**Task to complete:** Return every line in the entries below where the word "obtain" shows up.

**Extracted material:**
import Summits.NavierStokesRegularity.NavierStokesRegularity.Theorems.ScenarioCensusScrewBlowdownLP
import HarnessLib

/-!
# LINE «screw-blowdown» port, part 12/13: v1.9 — S3 `VanishingBlowdownLiouville` PROVED (compactness + `LocalPersistence` + small-constant Liouville),
# `row_ArecT_proved` (A-rec-T DECIDED), `hasVanishingBlowdown_iff_eq_zero`, `typeIAncientLiouville_iff_blowdownLimits_vanish`, `row_status_v1_9`

Re-homed for the scenario census (typer seat ns-census-typer-1 g7; lead g9 RULINGS [7] 20:33Z / [8] 21:03Z / [12](b) 21:58Z: «screw-blowdown v1.8 =
version of record; `Row_A13isqT` DECIDED IN KERNEL → CANDIDATE-DECIDED member under A13 (row already TREE); typer-1 slot 3 port of record =
`ScrewBlowdown_port_v1_8.lean` bb5f719a8be448dd (stub-free)»; lead g10 RULINGS [1](b) 22:36Z / [2] 22:42Z: «port v1.9 ffe1ad3d1d25e376 = port of record (idea-crit-3 DIFF-CHECK 22:40:40Z CONFORMS); slot 4 = its S3
appendix ADMISSIBLE after slot 3»; ref PRE-CHECKs items 13 / 15 / 20 / 27): VERBATIM PORT of ns-idea-4 LINE g12-1 «screw-blowdown» PORT copy
`pub/ideators/ns-idea-4/lines/screw-blowdown/port/ScrewBlowdown_port_v1_9.lean` sha16 ffe1ad3d1d25e376 (2890 l.; lean check rc 0, 0 sorry; = the v1.8
port copy bb5f719a8be448dd as a literal prefix — itself the v1.7 copy 674e939b7b0b34e8 + the `LocalPersistence` attack appendix `…LP` + the consequences
`localPersistence_holds` / `farPastSpreading_holds` / `linearConeLiouville_holds` / `row_A13isqT_proved` — plus the v1.9 S3 block: `vanishingBlowdownLiouville_holds`,
`row_ArecT_proved`; parts 1–3 landed while v1.8 was the copy of record, text identical),
split for the 400-line rule into `ScenarioCensusScrewBlowdown` (§1–§3: objects, the cell `Row_A13isqT`, obligation Props, S1 PROVED) →
`…Plumbing` (§4, S2 PROVED) → `…Bridges` (§5 + v1.3) → `…Recurrent` (v1.4, `Row_ArecT`) → `…OffAxis` (v1.5 a) → `…Cone` (v1.5 b:
`farPast_linearCone_smallness_of_screw`) → `…Residual` (v1.5 c + v1.6: `LinearConeLiouville`, DSS rungs) → `…Propagation` (v1.7: FS, LP,
reductions; the three class-general tools are NOT re-declared — taken BY NAME, general `E`, from `Theorems/TypeIAncientMildForwardUniqueness.lean`,
ns-idea-4 extract a1b589f6dec7da83, p671177) → `…LPTools` / `…LPDuhamel` / `…LP` (the appendix: Gaussian locality, the three-term Oseen split,
time weights; `duhamel_bound`; the bootstrap `one_step` / `persist` / `localPersistence` + the consequences incl. `row_A13isqT_proved`) →
`…Vanishing` (v1.9: S3 proved, `row_ArecT_proved`) → `…Keys` (census keys `Row_A13isqT` / `Row_ArecT` + `_excluded`).  Lean text VERBATIM in namespaces `…Theorems.ScenarioCensus.ScrewBlowdown` / `…ScrewBlowdownLP` (the line's
`…Lines.ScrewBlowdownPort` / `…PortLP` re-homed; qualified references renamed accordingly); port edits: `local notation "E3"` → `abbrev E3` (the
appendix `open`s it), `@[conjecture]` on `VanishingBlowdownLiouville` only (part 1 landed while S3 was open; an obligation node, now with the closed
witness `vanishingBlowdownLiouville_holds`), seven one-line docstrings added, `continuous_rotZ_angle'` not re-declared (it restates the tree's
`Literature.Analysis.FluidPDE.continuous_rotZ_angle`, gate lint `dedup.landed`; its uses renamed), the line's `set_option linter.unusedVariables false` dropped (five proof lambdas
bind the unused `θ₀ h` as `_ _`; the unused hypothesis binders of `hasVanishingBlowdown_of_axiallyRecurrent` / `pointwise_small_of_zoom_small` are spelled `_hu` / `_hΛ`,
statements otherwise identical); `set_option maxHeartbeats … in` of the appendix kept as in the line.

No census VALUE is moved by this file (row A13 is TREE already; the lead books the member A13isq-T); NS regularity is NOT proved; (L′)
`SymmetryModuliCount.TypeIAncientLiouville` is untouched (hypothesis of bridges only); no summit statement is proved by this file.
-/

-- the summit and its single problem share the name `NavierStokesRegularity` (D-0017 nested layout)
set_option linter.dupNamespace false

namespace Summit.NavierStokesRegularity.NavierStokesRegularity.Theorems.ScenarioCensus.ScrewBlowdown

open Set Function Filter Topology
open Literature.Analysis Literature.Analysis.FluidPDE
open Summit.NavierStokesRegularity.NavierStokesRegularity.Theorems

open Set Function Filter Topology
open Literature.Analysis Literature.Analysis.FluidPDE
open Summit.NavierStokesRegularity.NavierStokesRegularity.Theorems

-- (`E3` = the abbrev of part 1, same namespace)

/-- v1.8 record (kept for parity with the line file; SUPERSEDED below by `row_ArecT_proved`): `Row_ArecT ⇐ S3`, and the screw row. -/
theorem row_ArecT_status : (VanishingBlowdownLiouville → Row_ArecT) ∧ Row_A13isqT :=
  ⟨row_ArecT_of_vanishingBlowdownLiouville, row_A13isqT_proved⟩

/-! ## port v1.9 — S3 `VanishingBlowdownLiouville` PROVED (ns-idea-4 g13; identical decl for decl to the v1.9 closing block minus `stub_vanishingBlowdownLiouville` / `row_A13isqT_of_registered`, `row_status_v1_9` cites `row_A13isqT_proved`; compactness + proved `LocalPersistence` + tree
small-constant Liouville).  The file is sorry-free from this version on.

Dictionary entry of record (Giga–Kohn ↦ NS, now a THEOREM for the KNSS Type-I ancient mild class): «trivial α-limit set of
the similarity (zoom-out) flow ⇒ trivial solution».  Giga–Kohn prove it for subcritical semilinear heat with the weighted
energy; here NO Lyapunov functional is used — the substitute is LOCAL PERSISTENCE OF SMALLNESS (appendix `ScrewBlowdownLP`,
a localised KNSS bootstrap) fed by COMPACTNESS of the class. -/

/-- **Step 1 (compactness).** If every blow-down limit of `u ∈ A_C` vanishes, then the parabolic zooms `nsRescale μ u`
tend to `0` uniformly on the unit-time ball `{-1} × B(0,K)` as `μ → ∞` (full limit, not only along a sequence): by the
tree extraction theorem a bad sequence of scales would have a blow-down limit that is non-zero somewhere on that ball. -/
theorem zoom_small_of_hasVanishingBlowdown {C : ℝ} {u : ℝ → E3 → E3} (hu : IsTypeIAncientMild C u)
    (hV : HasVanishingBlowdown C u) :
    ∀ ε > (0 : ℝ), ∀ K > (0 : ℝ), ∃ μ₀ > (0 : ℝ), ∀ μ, μ₀ ≤ μ → ∀ y : E3, ‖y‖ ≤ K →
      ‖nsRescale μ u (-1) y‖ ≤ ε := by
  intro ε hε K hK
  by_contra hbad
  push Not at hbad
  -- a bad scale beyond every threshold `n + 1`
  have hch : ∀ n : ℕ, ∃ μ : ℝ, (n : ℝ) + 1 ≤ μ ∧ ∃ y : E3, ‖y‖ ≤ K ∧ ε < ‖nsRescale μ u (-1) y‖ := by
    intro n
    obtain ⟨μ, hμ, y, hy, hlt⟩ := hbad ((n : ℝ) + 1) (by positivity)
    exact ⟨μ, hμ, y, hy, hlt⟩
  choose μ hμge y hyK hbig using hch
  have hμpos : ∀ n, 0 < μ n := fun n => by linarith [hμge n, (Nat.cast_nonneg n : (0:ℝ) ≤ n)]
  have hμlim : Tendsto μ atTop atTop := by
    refine tendsto_atTop_atTop.2 fun b => ⟨Nat.ceil b, fun n hn => ?_⟩
    have h1 : (b : ℝ) ≤ Nat.ceil b := Nat.le_ceil b
    have h2 : (Nat.ceil b : ℝ) ≤ n := by exact_mod_cast hn
    linarith [hμge n]
  -- extract a blow-down limit along a subsequence
  obtain ⟨φ, hφ, W, hW, -, -, hloc, -⟩ :=
    exists_tendsto_of_isTypeIAncientMild_seq C (w := fun k => nsRescale (μ k) u)
      fun k => isTypeIAncientMild_nsRescale hu (hμpos k)
  have hBD : IsBlowdownLimit C u W :=
    ⟨hW, fun k => μ (φ k), fun k => hμpos _, hμlim.comp hφ.tendsto_atTop, fun t ht => hloc t ht⟩
  have hW0 : ∀ x, W (-1) x = 0 := hV W hBD (-1) (by norm_num)
  -- uniform convergence on the compact ball `B(0,K)` at time `-1`
  have hK' : IsCompact (Metric.closedBall (0 : E3) K) := isCompact_closedBall _ _
  have hunif : TendstoUniformlyOn (fun j => nsRescale (μ (φ j)) u (-1)) (W (-1)) atTop
      (Metric.closedBall (0 : E3) K) :=
    (tendstoLocallyUniformlyOn_iff_tendstoUniformlyOn_of_compact hK').1
      ((hloc (-1) (by norm_num)).tendstoLocallyUniformlyOn)
  have hev := (Metric.tendstoUniformlyOn_iff.1 hunif) ε hε
  obtain ⟨j, hj⟩ := hev.exists
  have hyj : y (φ j) ∈ Metric.closedBall (0 : E3) K := by
    rw [Metric.mem_closedBall, dist_zero_right]; exact hyK _
  have h1 := hj (y (φ j)) hyj
  rw [hW0, dist_zero_left] at h1
  exact absurd h1 (not_lt.2 (hbig (φ j)).le)

/-- **Step 2a (one LP step, the geometric remark).**  If the `μ`-zoom of `u` is `ε`-small on the unit-time ball
`{-1} × B(0, Λ+1)` and `μ ≥ ‖x‖`, `μ ≥ √(−2t)`, then the LP test ball `B(x, Λμ)` at the quiet time `s₀ = −μ²` lies inside the
small region `B(0,(Λ+1)μ)`, so `LocalPersistence` (in the unpacked form `hP`) gives `√(−t)‖u(t,x)‖ ≤ ε′`.  The quiet ball may be
centred ANYWHERE — this is why S3 needs no symmetry and no axis. -/
theorem pointwise_small_of_zoom_small {C ε' ε Λ : ℝ}
    (hP : ∀ (u : ℝ → E3 → E3), IsTypeIAncientMild C u →
      ∀ (s₀ t : ℝ) (x : E3) (R : ℝ), s₀ ≤ 2 * t → t < 0 → Λ * Real.sqrt (-s₀) ≤ R →
        (∀ x' : E3, dist x' x ≤ R → Real.sqrt (-s₀) * ‖u s₀ x'‖ ≤ ε) → Real.sqrt (-t) * ‖u t x‖ ≤ ε')
    (_hΛ : 0 < Λ) {u : ℝ → E3 → E3} (hu : IsTypeIAncientMild C u) {μ : ℝ} (hμ0 : 0 < μ) {t : ℝ} (ht : t < 0)
    {x : E3} (hxμ : ‖x‖ ≤ μ) (htμ : Real.sqrt (-(2 * t)) ≤ μ)
    (hz : ∀ y : E3, ‖y‖ ≤ Λ + 1 → ‖nsRescale μ u (-1) y‖ ≤ ε) :
    Real.sqrt (-t) * ‖u t x‖ ≤ ε' := by
  have hsq0 : 0 ≤ Real.sqrt (-(2 * t)) := Real.sqrt_nonneg _
  set s₀ : ℝ := -(μ ^ 2) with hs₀
  have hsqrt_s₀ : Real.sqrt (-s₀) = μ := by
    rw [hs₀, neg_neg, Real.sqrt_sq hμ0.le]
  have hs₀t : s₀ ≤ 2 * t := by
    have h2 : Real.sqrt (-(2 * t)) ^ 2 ≤ μ ^ 2 := pow_le_pow_left₀ hsq0 htμ 2
    rw [Real.sq_sqrt (by linarith)] at h2
    rw [hs₀]; linarith
  have hΛR : Λ * Real.sqrt (-s₀) ≤ Λ * μ := by rw [hsqrt_s₀]
  have hball : ∀ x' : E3, dist x' x ≤ Λ * μ → Real.sqrt (-s₀) * ‖u s₀ x'‖ ≤ ε := by
    intro x' hx'
    -- `x' = μ • y` with `‖y‖ ≤ Λ + 1`
    set y : E3 := μ⁻¹ • x' with hy
    have hyx : μ • y = x' := by rw [hy, smul_smul, mul_inv_cancel₀ hμ0.ne', one_smul]
    have hx'n : ‖x'‖ ≤ ‖x‖ + Λ * μ := by
      have := norm_le_norm_add_norm_sub' x' x
      rw [← dist_eq_norm] at this
      linarith
    have hyn : ‖y‖ ≤ Λ + 1 := by
      rw [hy, norm_smul, norm_inv, Real.norm_eq_abs, abs_of_pos hμ0]
      rw [inv_mul_le_iff₀ hμ0]
      nlinarith [hxμ, hx'n, _hΛ]
    have h1 := hz y hyn
    have e1 : nsRescale μ u (-1) y = μ • u s₀ x' := by
      simp only [nsRescale, hyx, hs₀, mul_neg, mul_one]
    rw [e1, norm_smul, Real.norm_eq_abs, abs_of_pos hμ0] at h1
    rw [hsqrt_s₀]
    exact h1
  exact hP u hu s₀ t x (Λ * μ) hs₀t ht hΛR hball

**Task answer:**
    obtain ⟨μ, hμ, y, hy, hlt⟩ := hbad ((n : ℝ) + 1) (by positivity)
  obtain ⟨φ, hφ, W, hW, -, -, hloc, -⟩ :=
  obtain ⟨j, hj⟩ := hev.exists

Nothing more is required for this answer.